The company’s founder, Edmund McIlhenny, was a self-taught naturalist.
Osborn’s great-grandfather, E.A. McIlhenny, created an egret rookery at the island in 1895 because the birds were nearing extermination by hunters who sold their plumage to adorn women’s hats.
In recent decades, McIlhenny Co. has armored shores against erosion with big rocks and has terraced wetlands to slow waves enough to let sediment drop out and form new land.
Land Manager Heath Romero explains how the grasses help slow the erosion.
“Most of your grasses, you have to plant on the bank line. This stuff, you can actually plant in the water. And what it does is it forms a barrier, so it catches the sediment behind it, so you get the other grasses that take off behind it. And as it builds up, you know, you reclaim marsh,” he explains.
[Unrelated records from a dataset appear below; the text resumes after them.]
omit [NeZero L] in
/-- **THE CONSISTENCY PART UNDER THE NE3-TYPE LETTER**: `consBal d L (consC L σ θ_c k) k ≤ qσe^{qσ}·θ_c^k` (`0 ≤ θ_c ≤ 1`, `q = (d+1)L`). [folklore] -/
theorem consBal_le (hL : 2 ≤ L) {σ θc : ℝ} (hσ : 0 ≤ σ) (hθ0 : 0 ≤ θc) (hθ1 : θc ≤ 1) (k : ℕ) :
    consBal d L (consC L σ θc k) k ≤ (((d + 1) * L : ℕ) : ℝ) * σ * Real.exp ((((d + 1) * L : ℕ) : ℝ) * σ) * θc ^ k := by
  obtain ⟨h0, h2⟩ := inv_le_half hL
  set q : ℕ := (d + 1) * L with hq
  have hq0 : (0 : ℝ) ≤ q := Nat.cast_nonneg q
  have hθk : θc ^ k ≤ 1 := pow_le_one₀ hθ0 hθ1
  have hθk0 : 0 ≤ θc ^ k := pow_nonneg hθ0 k
  -- each term: `(1 + σθ^k x)^q − 1 ≤ qσθ^k x · e^{qσ}`, `x = L^{−(i'+1)} ≤ 1`
  have hterm : ∀ i' ∈ List.range k, (1 + consC L σ θc k (i' + 1)) ^ q - 1 ≤ (q * σ * Real.exp (q * σ) * θc ^ k) * ((L : ℝ)⁻¹) ^ (i' + 1) := by
    intro i' hi'
    rw [List.mem_range] at hi'
    have hc : consC L σ θc k (i' + 1) = σ * θc ^ k * ((L : ℝ)⁻¹) ^ (i' + 1) := by unfold consC; rw [if_pos (by omega)]
    rw [hc]
    set x := ((L : ℝ)⁻¹) ^ (i' + 1) with hx
    have hx0 : 0 ≤ x := pow_nonneg h0 _
    have hx1 : x ≤ 1 := pow_le_one₀ h0 (by linarith)
    have hy0 : 0 ≤ σ * θc ^ k * x := by positivity
    have hqy : (q : ℝ) * (σ * θc ^ k * x) ≤ q * σ := by
      have : σ * θc ^ k * x ≤ σ := by nlinarith [mul_le_one₀ hθk hx0 hx1]
      nlinarith
    calc (1 + σ * θc ^ k * x) ^ q - 1 ≤ Real.exp (q * (σ * θc ^ k * x)) - 1 := by linarith [one_add_pow_le_exp hy0 q]
      _ ≤ (q * (σ * θc ^ k * x)) * Real.exp (q * (σ * θc ^ k * x)) := exp_sub_one_le_mul_exp_of_le (by positivity) le_rfl
      _ ≤ (q * (σ * θc ^ k * x)) * Real.exp (q * σ) := mul_le_mul_of_nonneg_left (Real.exp_le_exp.mpr hqy) (by positivity)
      _ = _ := by ring
  unfold consBal
  calc ((List.range k).map fun i' => (1 + consC L σ θc k (i' + 1)) ^ q - 1).sum
      ≤ ((List.range k).map fun i' => (q * σ * Real.exp (q * σ) * θc ^ k) * ((L : ℝ)⁻¹) ^ (i' + 1)).sum := List.sum_le_sum hterm
    _ = (q * σ * Real.exp (q * σ) * θc ^ k) * ∑ i ∈ range k, ((L : ℝ)⁻¹) ^ (i + 1) := by
        rw [← List.sum_toFinset _ List.nodup_range, List.toFinset_range, Finset.mul_sum]
    _ ≤ (q * σ * Real.exp (q * σ) * θc ^ k) * 1 := by
        refine mul_le_mul_of_nonneg_left ?_ (by positivity)
        have hg := geom_sum_le_two h0 h2 k
        have e : ∑ i ∈ range k, ((L : ℝ)⁻¹) ^ (i + 1) = (L : ℝ)⁻¹ * ∑ i ∈ range k, ((L : ℝ)⁻¹) ^ i := by
          rw [Finset.mul_sum]; exact Finset.sum_congr rfl fun i _ => by rw [pow_succ]; ring
        rw [e]
        nlinarith [pow_nonneg h0 k]
    _ = _ := by ring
As he steers a company boat, Osborn points to an expanse of grass stretching deep into the marsh. Ten years ago it was open water – an oilfield canal that had widened over time.
Its mouth was plugged by planting clumps of smooth cordgrass a few feet apart wherever the bottom was a foot or less below the surface.
While the grass traps sediment, new shoots spring up from underground stems. As the sediment builds up, new marsh grass fills in behind it – rebuilding marsh.
Osborn says: “The key to our success is when you slow the water down or the erosion down – and it works well in South Louisiana, because you’re like – we like a slow pace, so if we can slow things down, it has a really positive effect.”
According to Osborn this wetland restoration is doing more than protecting his five-generation family business.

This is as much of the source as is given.